:: TASK INSTRUCTIONS ::
From the entries below, return only the lines starting at the one that contains "Dc.toDual D.toDual Dc.bijective" and ending at the one that contains "end Restrict", exactly as they stand.

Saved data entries
/-! ## By name: item 1982 ⟺ the lattice Ward upgrade; crux ⟺ 1981 ∧ the lattice Ward upgrade -/

/-- **Item 1982 ⟺ the LATTICE Ward upgrade (7‴)**: every normalised non-degenerate Euclidean scale-covariant pointwise limit of
the critical `ℤ³` correlators is inversion covariant IFF, for every such `(ρ, Δ, S)`, the rescaled LATTICE correlators satisfy the
special-conformal Ward identities asymptotically in the weak sense (registered anchor of this file).
[cite: FrancescoMathieuSenechal1997, §4.3.1 eq. (4.62)] -/
theorem inversionUpgradeNormalised_iff_latticeWardUpgrade : Summit.CriticalPhenomena.Ising3DConformalLimit.Theses.HyperoctahedralRP.InversionUpgradeNormalised ↔ (∀ (ρ : ℝ → ℝ) (Δ : ℝ) (S : Literature.Probability.LatticeModels.CorrFamily 3), (∀ δ ∈ Set.Ioc (0:ℝ) 1, 0 < ρ δ) → Literature.Probability.LatticeModels.HasPointwiseScalingLimit (Literature.Probability.LatticeModels.criticalCorr 3) ρ S → (∀ n z, z ∉ Literature.Probability.LatticeModels.NonCoincident 3 n → S n z = 0) → Literature.Probability.LatticeModels.IsNondegenerateTwoPoint S → Literature.Probability.LatticeModels.IsEuclideanInvariant S → Literature.Probability.LatticeModels.IsScaleCovariant Δ S → ∀ (n : ℕ) (b : EuclideanSpace ℝ (Fin 3)) (φ : (Fin n → EuclideanSpace ℝ (Fin 3)) → ℝ), ContDiff ℝ ((⊤ : ℕ∞) : WithTop ℕ∞) φ → HasCompactSupport φ → tsupport φ ⊆ Literature.Probability.LatticeModels.NonCoincident 3 n → Filter.Tendsto (fun δ => MeasureTheory.integral MeasureTheory.volume (fun x => Literature.Probability.LatticeModels.rescaledCorrelator (Literature.Probability.LatticeModels.criticalCorr 3) ρ n δ x * Literature.Probability.LatticeModels.sctTestOp Δ n b φ x)) (nhdsWithin (0:ℝ) (Set.Ioi 0)) (nhds 0)) := by
  rw [inversionUpgradeNormalised_iff_wardUpgrade]
  refine forall_congr' fun ρ => forall_congr' fun Δ => forall_congr' fun S => forall_congr' fun _ =>
    forall_congr' fun hlim => forall_congr' fun _ => forall_congr' fun _ => forall_congr' fun _ =>
      forall_congr' fun _ => forall_congr' fun n => ?_
  exact sctWardWeak_iff_latticeWard hlim Δ n

/-- **Item 1982 ⟺ 7‴ in `S`-free (curried) form**: for every renormalisation `ρ` and exponent `Δ` under which the critical `ℤ³`
correlators HAVE a normalised non-degenerate Euclidean `Δ`-scale-covariant pointwise limit, the rescaled lattice correlators
satisfy the special-conformal Ward identities asymptotically in the weak sense — the limit object does not occur in the
conclusion. [cite: FrancescoMathieuSenechal1997, §4.3.1 eq. (4.62)] -/
theorem inversionUpgradeNormalised_iff_latticeWardUpgrade' :
    HyperoctahedralRP.InversionUpgradeNormalised ↔
      ∀ (ρ : ℝ → ℝ) (Δ : ℝ), (∀ δ ∈ Set.Ioc (0:ℝ) 1, 0 < ρ δ) →
        (∃ S : CorrFamily 3, HasPointwiseScalingLimit (criticalCorr 3) ρ S ∧
          (∀ n z, z ∉ NonCoincident 3 n → S n z = 0) ∧ IsNondegenerateTwoPoint S ∧ IsEuclideanInvariant S ∧
          IsScaleCovariant Δ S) →
        ∀ (n : ℕ) (b : EuclideanSpace ℝ (Fin 3)) (φ : (Fin n → EuclideanSpace ℝ (Fin 3)) → ℝ),
          ContDiff ℝ ((⊤ : ℕ∞) : WithTop ℕ∞) φ → HasCompactSupport φ → tsupport φ ⊆ NonCoincident 3 n →
            Tendsto (fun δ => ∫ x, rescaledCorrelator (criticalCorr 3) ρ n δ x * sctTestOp Δ n b φ x)
              (𝓝[>] (0:ℝ)) (𝓝 0) := by
  rw [inversionUpgradeNormalised_iff_latticeWardUpgrade]
  constructor
  · rintro h ρ Δ hρ ⟨S, hlim, hnorm, hnd, heuc, hsc⟩
    exact h ρ Δ S hρ hlim hnorm hnd heuc hsc
  · intro h ρ Δ S hρ hlim hnorm hnd heuc hsc
    exact h ρ Δ hρ ⟨S, hlim, hnorm, hnd, heuc, hsc⟩

/-- **TIGHTNESS through the lattice door: crux ⟺ item 1981 ∧ the lattice Ward upgrade (7‴).**
[cite: DuminilCopinICM2022, §8.4] -/
theorem MoebiusLimitExists_iff_existence_and_latticeWardUpgrade :
    PerfectScreening.MoebiusLimitExists ↔
      HyperoctahedralRP.ExistsScaleCovariantLimit ∧
      ∀ (ρ : ℝ → ℝ) (Δ : ℝ) (S : CorrFamily 3), (∀ δ ∈ Set.Ioc (0:ℝ) 1, 0 < ρ δ) →
        HasPointwiseScalingLimit (criticalCorr 3) ρ S → (∀ n z, z ∉ NonCoincident 3 n → S n z = 0) →
        IsNondegenerateTwoPoint S → IsEuclideanInvariant S → IsScaleCovariant Δ S →
        ∀ (n : ℕ) (b : EuclideanSpace ℝ (Fin 3)) (φ : (Fin n → EuclideanSpace ℝ (Fin 3)) → ℝ),
          ContDiff ℝ ((⊤ : ℕ∞) : WithTop ℕ∞) φ → HasCompactSupport φ → tsupport φ ⊆ NonCoincident 3 n →
            Tendsto (fun δ => ∫ x, rescaledCorrelator (criticalCorr 3) ρ n δ x * sctTestOp Δ n b φ x)
              (𝓝[>] (0:ℝ)) (𝓝 0) := by
  rw [← inversionUpgradeNormalised_iff_latticeWardUpgrade]
  exact MoebiusLimitExists_iff_leaves

/-- Route LeeYangGap's spelling (this lead's route): `LeeYangGap.MoebiusLimitExists ⟺ 1981 ∧ 7‴`. [cite: DuminilCopinICM2022, §8.4] -/
theorem leeYangGap_MoebiusLimitExists_iff_existence_and_latticeWardUpgrade :
    LeeYangGap.MoebiusLimitExists ↔
      HyperoctahedralRP.ExistsScaleCovariantLimit ∧
      ∀ (ρ : ℝ → ℝ) (Δ : ℝ) (S : CorrFamily 3), (∀ δ ∈ Set.Ioc (0:ℝ) 1, 0 < ρ δ) →
        HasPointwiseScalingLimit (criticalCorr 3) ρ S → (∀ n z, z ∉ NonCoincident 3 n → S n z = 0) →
        IsNondegenerateTwoPoint S → IsEuclideanInvariant S → IsScaleCovariant Δ S →
        ∀ (n : ℕ) (b : EuclideanSpace ℝ (Fin 3)) (φ : (Fin n → EuclideanSpace ℝ (Fin 3)) → ℝ),
          ContDiff ℝ ((⊤ : ℕ∞) : WithTop ℕ∞) φ → HasCompactSupport φ → tsupport φ ⊆ NonCoincident 3 n →
            Tendsto (fun δ => ∫ x, rescaledCorrelator (criticalCorr 3) ρ n δ x * sctTestOp Δ n b φ x)
              (𝓝[>] (0:ℝ)) (𝓝 0) := by
  rw [← inversionUpgradeNormalised_iff_latticeWardUpgrade]
  exact leeYangGap_MoebiusLimitExists_iff_leaves

/-- Route SubPtolemyInterlacing's spelling (the bet route): `SubPtolemyInterlacing.MoebiusLimit ⟺ 1981 ∧ 7‴`.
[cite: DuminilCopinICM2022, §8.4] -/
theorem subPtolemyInterlacing_MoebiusLimit_iff_existence_and_latticeWardUpgrade :
    SubPtolemyInterlacing.MoebiusLimit ↔
      HyperoctahedralRP.ExistsScaleCovariantLimit ∧
      ∀ (ρ : ℝ → ℝ) (Δ : ℝ) (S : CorrFamily 3), (∀ δ ∈ Set.Ioc (0:ℝ) 1, 0 < ρ δ) →
        HasPointwiseScalingLimit (criticalCorr 3) ρ S → (∀ n z, z ∉ NonCoincident 3 n → S n z = 0) →
        IsNondegenerateTwoPoint S → IsEuclideanInvariant S → IsScaleCovariant Δ S →
        ∀ (n : ℕ) (b : EuclideanSpace ℝ (Fin 3)) (φ : (Fin n → EuclideanSpace ℝ (Fin 3)) → ℝ),
          ContDiff ℝ ((⊤ : ℕ∞) : WithTop ℕ∞) φ → HasCompactSupport φ → tsupport φ ⊆ NonCoincident 3 n →
            Tendsto (fun δ => ∫ x, rescaledCorrelator (criticalCorr 3) ρ n δ x * sctTestOp Δ n b φ x)
              (𝓝[>] (0:ℝ)) (𝓝 0) := by
  rw [← inversionUpgradeNormalised_iff_latticeWardUpgrade]
  exact subPtolemyInterlacing_MoebiusLimit_iff_leaves

end Summit.CriticalPhenomena.Ising3DConformalLimit.MoebiusLimitExistsLatticeWard

end
/-- **The right half of (4.2), `Γ_K`-internally: the `Λ`-LINEAR SURJECTION `π : X(E/K_∞) ↠ X^ε(E/K_∞)`
dual to `Sel^ε(E/K_∞) ⊆ Sel(E/K_∞)`, with kernel the annihilator of `Sel^ε`.** For a classical datum
`Dc` and a signed datum `D` at the same generator `γ ∈ Gal(K̄/K₀)` (`κ` onto on `Gal(K̄/K₀)`) there is a
`Λ`-linear `π : Dc.X → D.X` with `toDual (π x) = toDual_c x ∘ incl`, onto (characters of `Sel^ε` extend
to `Sel`: `ℚ/ℤ` is divisible), and `π x = 0 ↔ x` kills `Sel^ε` — x2's abstract
`X2.DualRestriction.exists_restrict_surjective` (both `Λ`-actions are the canonical ones, natural along
the intertwining inclusion). So `X^ε(E/K_∞) ≅ X(E/K_∞) ⧸ Sel^{ε,⊥}` as `Λ`-modules.
[cite: KitajimaOtsuki2018, (4.2) (arXiv:1607.03612 p. 19)] [cite: GreenbergLNM1716, §1 (p. 60)] -/
theorem TowerSelmerDualData.exists_restrict
    (hK₀ : ∀ x : Multiplicative ℤ_[p], ∃ g ∈ galRange (K := K) K₀, κ g = x)
    {γ : Field.absoluteGaloisGroup K} (hγ : κ.IsTopGenerator γ) (hγ₀ : γ ∈ galRange (K := K) K₀)
    (Dc : TowerSelmerDualData W κ K₀ γ) (D : TowerSignedSelmerDualData W κ K₀ E γ ε) :
    ∃ π : Dc.X →ₗ[IwasawaAlgebra p] D.X, Function.Surjective π ∧
      (∀ x, D.toDual (π x) = (Dc.toDual x).comp (towerSignedToSelmerInfty W κ K₀ E ε)) ∧
      ∀ x, π x = 0 ↔ ∀ (s : W.subgroupH1 p (towerTopSubgroup κ K₀))
        (hs : s ∈ towerSignedSelmerInfty W κ K₀ E ε),
        Dc.toDual x ⟨s, towerSignedSelmerInfty_le_towerSelmerInfty W κ K₀ E ε hs⟩ = 0 := by
  obtain ⟨π, hsurj, hπ, hker⟩ := X2.DualRestriction.exists_restrict_surjective
    (conjTowerSelmerInfty W κ K₀ γ) (conjTowerSignedSelmerInfty W κ K₀ E ε γ)
    (isLocNil_conjTowerSelmerInfty_sub_one W κ K₀ hK₀ hγ hγ₀)
    (isLocNil_conjTowerSignedSelmerInfty_sub_one W κ K₀ E ε hK₀ hγ hγ₀)
    Dc.toDual D.toDual Dc.bijective D.bijective
    (fun x s ↦ by rw [Dc.toDual_T_smul]; rfl) Dc.toDual_C_smul
    (fun x s ↦ by rw [D.toDual_T_smul]; rfl) D.toDual_C_smul
    (towerSignedToSelmerInfty W κ K₀ E ε)
    (conjTowerSelmerInfty_towerSignedToSelmerInfty W κ K₀ E ε γ)
    (towerSignedToSelmerInfty_injective W κ K₀ E ε)
  refine ⟨π, hsurj, hπ, fun x ↦ (hker x).trans ⟨fun h s hs ↦ ?_, fun h ↦ ?_⟩⟩
  · exact DFunLike.congr_fun h ⟨s, hs⟩
  · ext t
    exact h t.1 t.2

end Restrict

/-! ## §4 Kitajima–Otsuki Thm. 4.8 on the objects, reduced to Thm. 4.5 + [Gre99] 1.7 + Prop. 3.32 -/

section ThmFourEight

variable {K : Type} [Field K] [NumberField K] (W : WeierstrassCurve K) {p : ℕ} [Fact p.Prime]
  (κ : ZpExtension K p) (K₀ : Type) [Field K₀] [NumberField K₀] [Algebra K K₀]
  [(galRange (K := K) K₀).Normal] (E : Type) [Field E] [Algebra K E] (ε : ℤˣ)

:: RESULT OF THE EXERCISE ::
    Dc.toDual D.toDual Dc.bijective D.bijective
    (fun x s ↦ by rw [Dc.toDual_T_smul]; rfl) Dc.toDual_C_smul
    (fun x s ↦ by rw [D.toDual_T_smul]; rfl) D.toDual_C_smul
    (towerSignedToSelmerInfty W κ K₀ E ε)
    (conjTowerSelmerInfty_towerSignedToSelmerInfty W κ K₀ E ε γ)
    (towerSignedToSelmerInfty_injective W κ K₀ E ε)
  refine ⟨π, hsurj, hπ, fun x ↦ (hker x).trans ⟨fun h s hs ↦ ?_, fun h ↦ ?_⟩⟩
  · exact DFunLike.congr_fun h ⟨s, hs⟩
  · ext t
    exact h t.1 t.2

end Restrict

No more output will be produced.